Crude retreats as markets price in potential progress in peace negotiations.
Brent crude dropped nearly $4 on Monday as initial concerns over stalled peace negotiations, which triggered a gap higher at the weekly open, gave way to a more optimistic tone following comments from senior U.S. officials.
The renewed sell-off has once again pushed prices below the key 200-day moving average at $78.05, a support level that successfully withstood four consecutive tests last week.
On the upside, the market remains capped by the broken 61.8% Fibonacci retracement at $81.91, which has now turned into strong resistance.
Improving prospects for a broader regional peace agreement and the eventual normalization of energy supplies are expected to keep downward pressure on oil prices. A sustained break below the 200DMA would reinforce the bearish outlook and signal continuation of the broader decline following a period of consolidation.

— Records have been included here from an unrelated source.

/-- At a second point `w ∈ D` under the generic point of the branch of `D` at `v`, the prime of the
generic point is again the label coordinate of `D`. [folklore] -/
theorem primeOfSpecializes_genPt_eq {v w : V} (D : V.IdealSheafData) (hDv : D ∈ S.E ∧ v ∈ D.support)
    (hDw : D ∈ S.E ∧ w ∈ D.support) (hw : S.genPt v (S.lab v ⟨D, hDv⟩) ⤳ w) :
    primeOfSpecializes hw = Ideal.span {S.u w (S.lab w ⟨D, hDw⟩)} := by
  haveI : (Ideal.span {S.u w (S.lab w ⟨D, hDw⟩)}).IsPrime := (S.qOf w _).2
  refine primeOfSpecializes_eq_of_map_eq (S.genPt_specializes v _) hw _ ?_
  rw [S.primeOfSpecializes_genPt, ← S.stalkIdeal_lab w ⟨D, hDw⟩, ← S.stalkIdeal_lab v ⟨D, hDv⟩,
    stalkIdeal_map_stalkSpecializes, stalkIdeal_map_stalkSpecializes]

/-- The local ring at the generic point of a branch of a divisor is a discrete valuation ring with
uniformizer the image of the label coordinate. [folklore] -/
theorem dvr_genPt (v : V) (i : Fin (S.d v)) :
    IsDiscreteValuationRing (V.presheaf.stalk (S.genPt v i)) ∧
      maximalIdeal (V.presheaf.stalk (S.genPt v i)) =
        Ideal.span {(V.presheaf.stalkSpecializes (S.genPt_specializes v i)).hom (S.u v i)} := by
  haveI := S.isRegular v
  haveI := S.isRegular (S.genPt v i)
  letI := (V.presheaf.stalkSpecializes (S.genPt_specializes v i)).hom.toAlgebra
  haveI hloc : IsLocalization.AtPrime (V.presheaf.stalk (S.genPt v i)) (S.qOf v i).asIdeal :=
    isLocalizationAtPrime_stalk_fromSpecStalk (S.qOf v i)
  have hmax : maximalIdeal (V.presheaf.stalk (S.genPt v i)) =
      Ideal.span {(V.presheaf.stalkSpecializes (S.genPt_specializes v i)).hom (S.u v i)} := by
    rw [← IsLocalization.AtPrime.map_eq_maximalIdeal (S.qOf v i).asIdeal (V.presheaf.stalk (S.genPt v i))]
    change Ideal.map _ (Ideal.span {S.u v i}) = _
    rw [Ideal.map_span, Set.image_singleton]
    rfl
  refine ⟨?_, hmax⟩
  have hone : IsRsopPart ![S.u v i] := by
    have h := (RoundOff.isRsopPart_u S v).comp ![i] (fun a b _ => Subsingleton.elim a b)
    have heq : S.u v ∘ ![i] = ![S.u v i] := by ext k; fin_cases k; rfl
    rwa [heq] at h
  have hrange : Set.range ![S.u v i] = {S.u v i} := by
    ext x
    simp only [Set.mem_range, Set.mem_singleton_iff]
    exact ⟨fun ⟨k, hk⟩ => by fin_cases k; exact hk.symm, fun h => ⟨0, h.symm⟩⟩
  have hdim : ringKrullDim (V.presheaf.stalk (S.genPt v i)) = 1 := by
    rw [IsLocalization.AtPrime.ringKrullDim_eq_height (S.qOf v i).asIdeal (V.presheaf.stalk (S.genPt v i))]
    change ((Ideal.span {S.u v i}).height : WithBot ℕ∞) = 1
    rw [← hrange, hone.height_span_range]
    rfl
  exact isDiscreteValuationRing_of_ringKrullDim_eq_one hdim

/-! ## Charge constancy -/

section Charge

variable [Algebra V.functionField L]

/-- **CHARGE CONSTANCY along an exceptional divisor.** Let `D ∈ E` pass through `v` and `w`, and
let the generic point of the branch of `D` at `v` specialise to `w`. Then `D` is charged at `v` iff
it is charged at `w`: both presentations `y_v`, `y_w ∈ L ∖ K(V)` are clean generators over the
discrete valuation ring at that generic point, charged ones with exponent prime to `p`, uncharged
ones with non-`p`-th-power residue, and `charge_iff` applies. [folklore] -/
theorem chargedAt_iff_of_specializes (H : S.EndHyp) {v w : V} (D : V.IdealSheafData)
    (hDv : D ∈ S.E ∧ v ∈ D.support) (hDw : D ∈ S.E ∧ w ∈ D.support)
    (hw : S.genPt v (S.lab v ⟨D, hDv⟩) ⤳ w) : S.chargedAt D v ↔ S.chargedAt D w := by
  haveI := H.charP
  set ℓ := S.lab v ⟨D, hDv⟩ with hℓ
  set ζ := S.genPt v ℓ with hζ
  haveI := S.isRegular ζ
  obtain ⟨hDVR, hmax⟩ := S.dvr_genPt v ℓ
  haveI := hDVR
  set ϖ := (V.presheaf.stalkSpecializes (S.genPt_specializes v ℓ)).hom (S.u v ℓ) with hϖ
  have hirr : Irreducible ϖ := (IsDiscreteValuationRing.irreducible_iff_uniformizer ϖ).mpr hmax
  obtain ⟨e₁, he₁, hyp₁, hNP₁⟩ := S.radicand_of_primeOfSpecializes_eq H (S.genPt_specializes v ℓ)
    ⟨D, hDv⟩ (S.primeOfSpecializes_genPt v ℓ) ϖ hmax
  obtain ⟨e₂, he₂, hyp₂, hNP₂⟩ := S.radicand_of_primeOfSpecializes_eq H hw ⟨D, hDw⟩
    (S.primeOfSpecializes_genPt_eq D hDv hDw hw) ϖ hmax
  have key := charge_iff (R := V.presheaf.stalk ζ) (K := V.functionField) H.prime H.finrank hirr
    he₁.unit he₂.unit (S.a v ℓ) (S.a w (S.lab w ⟨D, hDw⟩)) (S.a_spec v _) (S.a_spec w _) (S.y v) (S.y w)
    (S.y_not_mem_range H v) (S.y_not_mem_range H w) (by rw [he₁.unit_spec]; exact hyp₁)
    (by rw [he₂.unit_spec]; exact hyp₂) (by rw [he₁.unit_spec]; exact hNP₁)
    (by rw [he₂.unit_spec]; exact hNP₂)
  rw [S.chargedAt_iff, S.chargedAt_iff]
  constructor
  · rintro ⟨_, h⟩
    exact ⟨hDw, fun h2 => h (key.mpr h2)⟩
  · rintro ⟨_, h⟩
    exact ⟨hDv, fun h1 => h (key.mp h1)⟩

/-! ## Neighbourhoods; the toroidal locus is closed -/

omit [Algebra V.functionField L] in
/-- Every point has a neighbourhood meeting only the exceptional divisors through it. [folklore] -/
theorem exists_nhds_forall_mem_support (v : V) :
    ∃ U : V.Opens, v ∈ U ∧ ∀ w ∈ U, ∀ D ∈ S.E, w ∈ D.support → v ∈ D.support := by
  classical
  set B : Set V.IdealSheafData := {D | D ∈ S.E ∧ v ∉ D.support} with hB
  have hBfin : B.Finite := (List.finite_toSet S.E).subset fun D hD => hD.1
  refine ⟨⟨⋂ D ∈ B, ((D.support : Set V))ᶜ, hBfin.isOpen_biInter fun D _ =>
    D.support.isClosed.isOpen_compl⟩, ?_, ?_⟩
  · simp only [Opens.mem_mk, Set.mem_iInter, Set.mem_compl_iff, SetLike.mem_coe]
    exact fun D hD => hD.2
  · intro w hw D hD hwD
    by_contra hv
    have hw' : w ∈ ⋂ D ∈ B, ((D.support : Set V))ᶜ := hw
    simp only [Set.mem_iInter, Set.mem_compl_iff, SetLike.mem_coe] at hw'
    exact hw' D ⟨hD, hv⟩ hwD
import Summits.Ventures.Crystal3D.Kissing125.SearchCheck3
import HarnessLib

/-!
# The run of the growth search at `κ = 7/32`, part 198 of 256 (computational, `native_decide`)

HONEST FRAMING (cell pub-crystal3d, K-path at `h = 5/4`): this is NOT a result printed by Hales.  It is his
METHOD (arXiv:1209.6043, Theorem 3: the main estimate + the classification of the contact graphs of kissing
configurations, in the tree's form of a verified interval-arithmetic growth search, `Literature/…/KissingSearch*.lean`)
RE-RUN at the separation `5/2` instead of `2h₀ = 2.52` (largest long-side cosine `κ = 1 − (5/4)²/2 = 7/32` instead of
`κ₀ = 1031/5000`).  The declarations are namespace-shadowing COPIES of the tree's declarations (same names, inside
`namespace Summit.Ventures.Crystal3D.Kissing125[.KissingSearch]`, original docstrings and citation tags kept — the tags
name the printed METHOD step each declaration implements); the diff to the originals is stated per file.  Generated by
`HOME/lean/kissing125/gen/mkfiles.py`; audit recipe in `HOME/lean/kissing125/README.md`.  Nothing here is asserted
about GAP(1.26) or any census.

THIS FILE: part `198` of the computation `∀ i < 256, checkPart 5 256 i 60 = true` for the 7/32 checker
(`SearchCheck*.lean`): the states of the depth-`5` frontier (`21 802` states at `7/32`; `17 556` in the tree's 128-part run
at `κ₀`) with index `≡ 198 (mod 256)`, each searched with fuel `60` — `256` parts so that a part carries about the node
count of a `κ₀` part of the tree's run (the 7/32 search has ≈ `2.05×` the nodes; pilot measurement by typer-bulk g6, farm
`#eval` of a counting twin: every leaf killed by propagation or accepted as FCC/HCP, no bisection needed).  Assembled in `SearchFinal.lean`.

## References
* T. C. Hales, *A proof of Fejes Tóth's conjecture on sphere packings with kissing number twelve*,
  arXiv:1209.6043 (2012): Definition 1, Theorem 2 (main estimate `d₃`), Theorem 3, Lemmas 7–10. [`Hales2012`]
* R. E. Moore, *Interval Analysis* (1966), Theorem 3.1, §4.4. [`Moore1966`]
-/

namespace Summit.Ventures.Crystal3D.Kissing125

open Literature.Geometry.DiscreteGeometry

namespace KissingSearch

/-- **Part `198` of `256` of the growth search at `κ = 7/32` returns `true`** (frontier depth `5`, fuel `60`).
[cite: Hales2012, Theorem 3 and Lemma 8] -/
theorem checkPart_eq_true_198 : checkPart 5 256 198 60 = true := by
  native_decide

end KissingSearch

end Summit.Ventures.Crystal3D.Kissing125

Daily technical indicators show strengthening negative momentum, while moving averages remain aligned in a predominantly bearish configuration. However, the RSI is approaching oversold territory, suggesting that sellers may continue to encounter resistance around the 200DMA, potentially resulting in an extended phase of sideways trading before a clearer directional move emerges.
The next downside target is located at $73.04, the 76.4% Fibonacci retracement of the $58.70–$119.47 advance, which protects the key psychological support at $70. For now, the near-term bias remains bearish while prices remain below the $81.91 Fibonacci barrier.